In a speech synthesizer, each frame for generating a speech waveform has an expansion degree to which the frame is expanded or compressed in accordance with the production speed of synthetic speech. In accordance with the set speech production speed, the time interval between beat synchronization points is determined on the basis of the speed of the speech to be produced, and the time length of each frame present between the beat synchronization points is determined on the basis of the expansion degree of the frame. Parameters for producing a speech waveform in each frame are properly generated by the time length determined for the frame. In the speech synthesizer for outputting a speech signal by coupling phonemes constituted by one or a plurality of frames having phoneme vowel-consonant combination parameters (VcV, cV, or V) of the speech waveform, the number of frames can be held constant regardless of a change in the speech production speed.

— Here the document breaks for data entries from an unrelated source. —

import Summits.ResolutionOfSingularities.ResolutionOfSingularities.Theorems.PurelyInseparableDim4ResConeLossyPairTail
import Summits.ResolutionOfSingularities.ResolutionOfSingularities.Theorems.PurelyInseparableDim4ResConePairReduction
import Summits.ResolutionOfSingularities.ResolutionOfSingularities.Theorems.PurelyInseparableDim4ResConeCornerWalls
import HarnessLib
import HarnessLib.Audit.Tags

/-!
# Purely inseparable four-folds — THE LEDGER OF A LOSSY PAIR TAIL: frozen tilt along a run, the chart-letter law with
# the passive mass, eventually constant passive multiplicities, and the isolation AXIS WINDOW
# (K2(p) lane, SLICE C (C16): generic bookkeeping for the D∞-type lossy residual; file-holder res-dim4-p-5 g3)

[OURS · counted 0 · cell `res-dim4-pi` · K2(p) lane (desk WORDS #78 (d), #80 (d), #96 (b), #105 (d)) · seat p-5 g3.]
Nothing here proves K2(p), `NoIsolatedTrap p p` or resolution of singularities in dimension ≥ 4 / char. `p`.

Setting of `…LossyPairTail`: an isolated above-floor witnessed `Step0 p` chain with `x^{r₀} ∣ F₀`, constant
`(d, e_G = 2)` from `k₀`, chart letters in `{a, a′}` (no permanence, losses allowed).
* `tilt_persists` — (I2) in frame form: a kernel vector `e_{a′} + ψ` (`ψ_a = 0`) survives every step with chart `a`:
  the other letter's tilt is FROZEN along a run;
* `reentry_translation_eq` — after a run of `a`-steps, a re-entry step with chart `a′` keeping `a` translates the
  passive letters EXACTLY by the frozen tilt `ψ` (idea-4's «forced direction at (2)»);
* `r_chart_succ_add` — the chart-letter law with the passive mass `P_k = degIn (others) r_k`:
  `r_{k+1}(j k) + p = r_k a + r_k a′ + P_k + d`;
* `passive_eventually_const` — from some `k₁ ≥ k₀` on every passive multiplicity is constant and every translated
  passive letter is free (passive letters are shed at most once, `…LightPairTail.free_of_translated`);
* `exists_mem_support_offAxis_lt` / `offAxis_mass_lt` — the isolation AXIS WINDOW at every state: for each letter `i`
  some monomial `x^e` of `F` has off-axis mass `Σ_{l ≠ i} e_l < p`, hence `Σ_{l ≠ i} r_l < p`
  (`…CornerWalls.ordAlong_erase_lt_of_isIsolated`).
[cite: CossartJannsenSaito2020, Thm. 3.10(4), Thm. 3.14, Thm. 9.3] [cite: HauserPerlega2019PRIMS, §2 (transform D′ of D)]
bears_on: LADDER-RESOLUTION:D157-DOOR2 (res-dim4-pi · K2(p) = `RidgeBudget.NoAboveFloorTrap p p` · slice C, lossy residual).
Supports stmt-ResolutionOfSingularities-16155 (helper).
-/

set_option linter.dupNamespace false -- mandated namespace of this single-conjunct summit

noncomputable section

namespace Summit.ResolutionOfSingularities.ResolutionOfSingularities.Theorems.PIDim4

namespace ResCone

open MvPolynomial Finset
open Literature.AlgebraicGeometry.Resolution
open Literature.AlgebraicGeometry.Resolution.CentreBlowup
open Literature.AlgebraicGeometry.Resolution.Hauser2010
open Literature.AlgebraicGeometry.Resolution.HauserPerlega2019

variable {K : Type} [Field K]

section Ledger

variable (p : ℕ) [Fact p.Prime] [CharP K p] [DecidableEq K]

omit [CharP K p] in
/-- **THE OTHER LETTER'S TILT IS FROZEN ALONG A RUN** ((I2) in frame form): on a constant-`(d, e_G = 2)` tail, a
kernel vector `w` with `w (j k) = 0` at time `k` is again a kernel vector at time `k + 1`; in particular
`e_{a′} + ψ ∈ resVertex (c k)` with `ψ a = 0` and `j k = a` gives `e_{a′} + ψ ∈ resVertex (c (k+1))`. [OURS]
[cite: CossartJannsenSaito2020, Thm. 3.10(4), Thm. 9.3] -/
theorem tilt_persists {c : ℕ → State K} {j : ℕ → Fin 4} {b : ℕ → Fin 4 → K}
    (hc : ∀ k, IsIsolated p (c k).F ∧ Step0 p (c k) (c (k + 1))) (hw : FreeTail.IsWitnessedChain p c j b)
    (hr0 : ∀ e ∈ (c 0).F.support, (c 0).r ≤ e) (hfloor : ∀ k, ordZero (c k).F ≠ p) {k₀ : ℕ} {d : ℕ∞}
    (hshade : ∀ k, k₀ ≤ k → (c k).shade = d) (he : ∀ k, k₀ ≤ k → Module.finrank K (resVertex (c k)) = 2)
    {k : ℕ} (hk : k₀ ≤ k) {w : Fin 4 → K} (hwV : w ∈ resVertex (c k)) (hwj : w (j k) = 0) :
    w ∈ resVertex (c (k + 1)) := by
  have hI2 := chain_resVertex_step_inf_hyperplane_eq p hc hw hr0 hfloor hshade he hk
  have hmem : w ∈ resVertex (c k) ⊓ hyperplane (j k) := Submodule.mem_inf.mpr ⟨hwV, mem_hyperplane.mpr hwj⟩
  rw [← hI2] at hmem
  exact (Submodule.mem_inf.mp hmem).1

omit [CharP K p] in
/-- Frozen tilt along a whole run of the letter `a`: if `j t = a` for `k ≤ t < m` then a kernel vector `w` with
`w a = 0` at time `k` is a kernel vector at every time `t ∈ [k, m]`. [OURS] [cite: CossartJannsenSaito2020, Thm. 9.3] -/
theorem tilt_persists_run {c : ℕ → State K} {j : ℕ → Fin 4} {b : ℕ → Fin 4 → K}
    (hc : ∀ k, IsIsolated p (c k).F ∧ Step0 p (c k) (c (k + 1))) (hw : FreeTail.IsWitnessedChain p c j b)
    (hr0 : ∀ e ∈ (c 0).F.support, (c 0).r ≤ e) (hfloor : ∀ k, ordZero (c k).F ≠ p) {k₀ : ℕ} {d : ℕ∞}
    (hshade : ∀ k, k₀ ≤ k → (c k).shade = d) (he : ∀ k, k₀ ≤ k → Module.finrank K (resVertex (c k)) = 2)
    {a : Fin 4} {k m : ℕ} (hk : k₀ ≤ k) (hrun : ∀ t, k ≤ t → t < m → j t = a) {w : Fin 4 → K}
    (hwV : w ∈ resVertex (c k)) (hwa : w a = 0) : ∀ t, k ≤ t → t ≤ m → w ∈ resVertex (c t) := by
  intro t hkt htm
  induction t, hkt using Nat.le_induction with
  | base => exact hwV
  | succ t hkt ih =>
    have hjt : j t = a := hrun t hkt (by omega)
    exact tilt_persists p hc hw hr0 hfloor hshade he (by omega) (ih (by omega)) (by rw [hjt]; exact hwa)

/-- **THE RE-ENTRY TRANSLATION IS THE FROZEN TILT** (idea-4's «forced direction at (2)», every `p`, `d`): if
`e_{a′} + ψ` is a kernel vector at time `k` (`ψ` vanishing on `{a, a′}`), the steps `k, …, m − 1` have chart `a`, and
step `m` has chart `a′` and keeps `a` (`b m a = 0`), then the passive part of the translation at `m` IS `ψ`:
`b m i = ψ i` for every passive `i`. [OURS] [cite: CossartJannsenSaito2020, Thm. 3.10(4), Thm. 3.14, Thm. 9.3] -/
theorem reentry_translation_eq {c : ℕ → State K} {j : ℕ → Fin 4} {b : ℕ → Fin 4 → K}
    (hc : ∀ k, IsIsolated p (c k).F ∧ Step0 p (c k) (c (k + 1))) (hw : FreeTail.IsWitnessedChain p c j b)
    (hr0 : ∀ e ∈ (c 0).F.support, (c 0).r ≤ e) (hfloor : ∀ k, ordZero (c k).F ≠ p) {k₀ : ℕ} {d : ℕ∞}
    (hshade : ∀ k, k₀ ≤ k → (c k).shade = d) (he : ∀ k, k₀ ≤ k → Module.finrank K (resVertex (c k)) = 2)
    {a a' : Fin 4} (haa : a ≠ a') (hletters : ∀ k, k₀ ≤ k → (j k = a ∨ j k = a')) {k m : ℕ} (hk : k₀ ≤ k)
    (hkm : k ≤ m) (hrun : ∀ t, k ≤ t → t < m → j t = a) (hjm : j m = a') (hbma : b m a = 0) {ψ : Fin 4 → K}
    (hψa : ψ a = 0) (hψa' : ψ a' = 0) (hψV : Pi.single a' 1 + ψ ∈ resVertex (c k)) {i : Fin 4} (hia : i ≠ a)
    (hia' : i ≠ a') : b m i = ψ i := by
  have hψm : Pi.single a' 1 + ψ ∈ resVertex (c m) :=
    tilt_persists_run p hc hw hr0 hfloor hshade he hk hrun hψV
      (by rw [Pi.add_apply, Pi.single_eq_of_ne haa, hψa, zero_add]) m hkm le_rfl
  obtain ⟨ψ', φ', -, -, hφ'a', hφ'a, -, hφ'V⟩ := exists_tilted_frame_at p hc hw hr0 hfloor hshade he haa.symm
    (fun k hk => (hletters k hk).symm) (k := m) (by omega) hjm
  have h := translation_forced p hc hw hr0 hfloor hshade he haa.symm (fun k hk => (hletters k hk).symm)
    (k := m) (by omega) hjm hψa' hψa hφ'a' hφ'a hψm hφ'V hia' hia
  rw [hbma, zero_mul, add_zero] at h
  exact h

omit [CharP K p] in
/-- **THE CHART-LETTER LAW WITH THE PASSIVE MASS**: at a step with chart `a` of a constant-shade state with `o > p`,
`r_{k+1} a + p = r_k a + r_k a′ + degIn (others) r_k + d`. [cite: HauserPerlega2019PRIMS, §2 (transform D′ of D)] -/
theorem r_chart_succ_add {c : ℕ → State K} {j : ℕ → Fin 4} {b : ℕ → Fin 4 → K}
    (hc : ∀ k, IsIsolated p (c k).F ∧ Step0 p (c k) (c (k + 1))) (hw : FreeTail.IsWitnessedChain p c j b)
    (hr0 : ∀ e ∈ (c 0).F.support, (c 0).r ≤ e) (hfloor : ∀ k, ordZero (c k).F ≠ p) {d : ℕ} {k : ℕ}
    (hshade : (c k).shade = (d : ℕ∞)) {a a' : Fin 4} (haa : a ≠ a') (hjk : j k = a) :
    (c (k + 1)).r a + p = (c k).r a + (c k).r a' + degIn ((Finset.univ.erase a).erase a') (c k).r + d := by
  obtain ⟨o, ho, hpo, -⟩ := chain_band p hc hfloor k
  have hrk := IsolatedBand.isolated_chain_forall_le hc hr0 k
  have hdeg := degree_r_le ho hrk
  have hd := ordZero_sub_degree_eq_of_shade ho hshade
  rw [(hw k).2.2.2.2, step_r_univ p (j k) (hw k).2.1 (c k) ho hrk, hjk, Finsupp.coe_update, Function.update_self,
    ← degree_eq_apply_add_apply_add_degIn haa]
  omega

omit [CharP K p] in
/-- **PASSIVE MULTIPLICITIES ARE EVENTUALLY CONSTANT** on a tail with chart letters in `{a, a′}`: from some
`k₁ ≥ k₀` on, every passive letter keeps its multiplicity, and a passive letter that is translated is free.
(Each passive letter is shed at most once and never re-created.) [OURS] [cite: CossartJannsenSaito2020, Thm. 3.14] -/
theorem passive_eventually_const {c : ℕ → State K} {j : ℕ → Fin 4} {b : ℕ → Fin 4 → K}
    (hc : ∀ k, IsIsolated p (c k).F ∧ Step0 p (c k) (c (k + 1))) (hw : FreeTail.IsWitnessedChain p c j b)
    (hr0 : ∀ e ∈ (c 0).F.support, (c 0).r ≤ e) (hfloor : ∀ k, ordZero (c k).F ≠ p) {k₀ : ℕ} {a a' : Fin 4}
    (haa : a ≠ a') (hletters : ∀ k, k₀ ≤ k → (j k = a ∨ j k = a')) :
    ∃ k₁, k₀ ≤ k₁ ∧ ∀ k, k₁ ≤ k → ∀ i, i ≠ a → i ≠ a' →
      (c k).r i = (c k₁).r i ∧ (b k i ≠ 0 → (c k).r i = 0) := by
  classical
  -- for ONE passive letter: a threshold after which it is constant and free-if-translated
  have hone : ∀ i, i ≠ a → i ≠ a' → ∃ k₁, k₀ ≤ k₁ ∧ ∀ k, k₁ ≤ k →
      (c (k + 1)).r i = (c k).r i ∧ (b k i ≠ 0 → (c k).r i = 0) := by
    intro i hia hia'
    have hij : ∀ k, k₀ ≤ k → i ≠ j k := fun k hk => by
      rcases hletters k hk with h | h <;> rw [h]
      · exact hia
      · exact hia'
    by_cases hex : ∃ k, k₀ ≤ k ∧ b k i ≠ 0
    · obtain ⟨t, ht, hbt⟩ := hex
      have hfree := free_of_translated p hc hw hr0 hfloor hletters hia hia' ht hbt
      refine ⟨t + 1, by omega, fun k hk => ⟨?_, fun _ => (hfree k hk).1⟩⟩
      rw [(hfree (k + 1) (by omega)).1, (hfree k hk).1]
    · push Not at hex
      refine ⟨k₀, le_rfl, fun k hk => ⟨?_, fun hb => absurd (hex k hk) hb⟩⟩
      exact step_r_apply_of_untranslated p hc hw hr0 hfloor (hij k hk) (hex k hk)
  obtain ⟨f₁, f₂, hf₁₂, hf₁a, hf₁a', hf₂a, hf₂a', hcompl⟩ := exists_pair_compl haa
  obtain ⟨t₁, ht₁, h₁⟩ := hone f₁ hf₁a hf₁a'
  obtain ⟨t₂, ht₂, h₂⟩ := hone f₂ hf₂a hf₂a'
  refine ⟨max t₁ t₂, by omega, fun k hk i hia hia' => ?_⟩
  have hi : i = f₁ ∨ i = f₂ := by
    by_contra hno
    push Not at hno
    rcases hcompl i hno.1 hno.2 with h | h
    · exact hia h
    · exact hia' h
  have hconst : ∀ (g : ℕ → ℕ) (T : ℕ), (∀ k, T ≤ k → g (k + 1) = g k) → ∀ k, T ≤ k → g k = g T := by
    intro g T hg k hk
    induction k, hk using Nat.le_induction with
    | base => rfl
    | succ k hk ih => rw [hg k hk, ih]
  rcases hi with rfl | rfl
  · refine ⟨?_, (h₁ k (by omega)).2⟩
    rw [hconst (fun k => (c k).r i) t₁ (fun k hk => (h₁ k hk).1) k (by omega),
      hconst (fun k => (c k).r i) t₁ (fun k hk => (h₁ k hk).1) (max t₁ t₂) (by omega)]
  · refine ⟨?_, (h₂ k (by omega)).2⟩
    rw [hconst (fun k => (c k).r i) t₂ (fun k hk => (h₂ k hk).1) k (by omega),
      hconst (fun k => (c k).r i) t₂ (fun k hk => (h₂ k hk).1) (max t₁ t₂) (by omega)]

omit [Fact p.Prime] [CharP K p] [DecidableEq K] in
/-- **THE ISOLATION AXIS WINDOW**: at an isolated `p`-fold point, for every letter `i` some monomial `x^e` of `F` has
off-axis mass `Σ_{l ≠ i} e_l < p` (the `x_i`-axis does not lie in the `p`-fold locus). [folklore]
[cite: CossartJannsenSaito2020, Thm. 3.14] -/
theorem exists_mem_support_offAxis_lt {F : MvPolynomial (Fin 4) K} (hiso : IsIsolated p F) (i : Fin 4) :
    ∃ e ∈ F.support, degIn (Finset.univ.erase i) e < p :=
  exists_degIn_lt_of_ordAlong_lt (ordAlong_erase_lt_of_isIsolated hiso i)

omit [Fact p.Prime] [CharP K p] [DecidableEq K] in
/-- Hence the boundary multiplicities off every axis sum to `< p`: `Σ_{l ≠ i} r_l < p` when `x^r ∣ F` at an isolated
`p`-fold point. [folklore] [cite: CossartJannsenSaito2020, Thm. 3.14] -/
theorem offAxis_mass_lt {s : State K} (hiso : IsIsolated p s.F) (hr : ∀ e ∈ s.F.support, s.r ≤ e) (i : Fin 4) :
    degIn (Finset.univ.erase i) s.r < p := by
  obtain ⟨e, he, hlt⟩ := exists_mem_support_offAxis_lt p hiso i
  exact lt_of_le_of_lt (Finset.sum_le_sum fun l _ => Finsupp.le_def.mp (hr e he) l) hlt

omit [Fact p.Prime] [CharP K p] in
/-- **On the chain**: at every state and for every letter, `Σ_{l ≠ i} (c k).r l < p`; in particular on a pair tail
`r_k a′ + degIn (others) r_k < p` (take `i = a`). [OURS · bookkeeping] [cite: CossartJannsenSaito2020, Thm. 3.14] -/
theorem chain_offAxis_mass_lt {c : ℕ → State K}
    (hc : ∀ k, IsIsolated p (c k).F ∧ Step0 p (c k) (c (k + 1))) (hr0 : ∀ e ∈ (c 0).F.support, (c 0).r ≤ e)
    (k : ℕ) (i : Fin 4) : degIn (Finset.univ.erase i) (c k).r < p :=
  offAxis_mass_lt p (hc k).1 (IsolatedBand.isolated_chain_forall_le hc hr0 k) i

end Ledger

end ResCone

end Summit.ResolutionOfSingularities.ResolutionOfSingularities.Theorems.PIDim4

end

This prevents degradation in the tone quality or a variation in the processing quantity resulting from a change in the speech production speed.

Claims

1. A speech synthesizer for outputting a speech signal by coupling phonemes constituted by one or a plurality of frames having a phoneme vowel-consonant combination parameter (VcV, cV, or V) of a speech waveform, comprising:

storage means for storing expansion degrees, each of which indicates a degree of expansion or compression to which a frame is expanded or compressed in accordance with a production speed of synthetic speech, in a one-to-one correspondence with the frames;

determining means for determining a time length of each frame on the basis of the production speed of synthetic speech and the corresponding expansion degree;

first generating means for generating a parameter in each frame on the basis of the time length determined by said determining means; and

second generating means for generating a speech signal of each frame by using the parameter generated by said first generating means.

2. The synthesizer according to claim 1, further comprising setting means for setting a time interval between beat synchronization points on the basis of the production speed of the synthetic speech,

wherein said determining means determines the time length of each frame on the basis of the beat synchronization point time interval set by said setting means and the corresponding expansion degree.

3. The synthesizer according to claim 2, wherein

said setting means sets the beat synchronization point time interval, which is obtained on the basis of the production speed of the synthetic speech, for each of a time length of a vowel stationary part and a time length of a non-vowel stationary part, and

said determining means determines the time length of a frame which belongs to the vowel stationary part on the basis of the time interval of the vowel stationary part, and determines the time length of a frame which belongs to the non-vowel stationary part on the basis of the time interval of the non-vowel stationary part.

4. The synthesizer according to claim 3, wherein said setting means determines the time length of the vowel stationary part on the basis of a beat synchronization point time interval after expansion or compression and the type of the vowel stationary part.

5. The synthesizer according to claim 2, wherein

each frame is constituted by a plurality of sampling data at predetermined intervals, and

said first generating means includes means for generating a pitch scale, which changes at a predetermined rate for each sampling, on the basis of the set beat synchronization point time interval.

6. The synthesizer according to claim 1, wherein said storage means stores, as the expansion degrees, degrees of expansion or compression to each of which a time interval, between change points where acoustic changes exist, is expanded or compressed in accordance with the production speed of synthetic speech, in a one-to-one correspondence with the frames.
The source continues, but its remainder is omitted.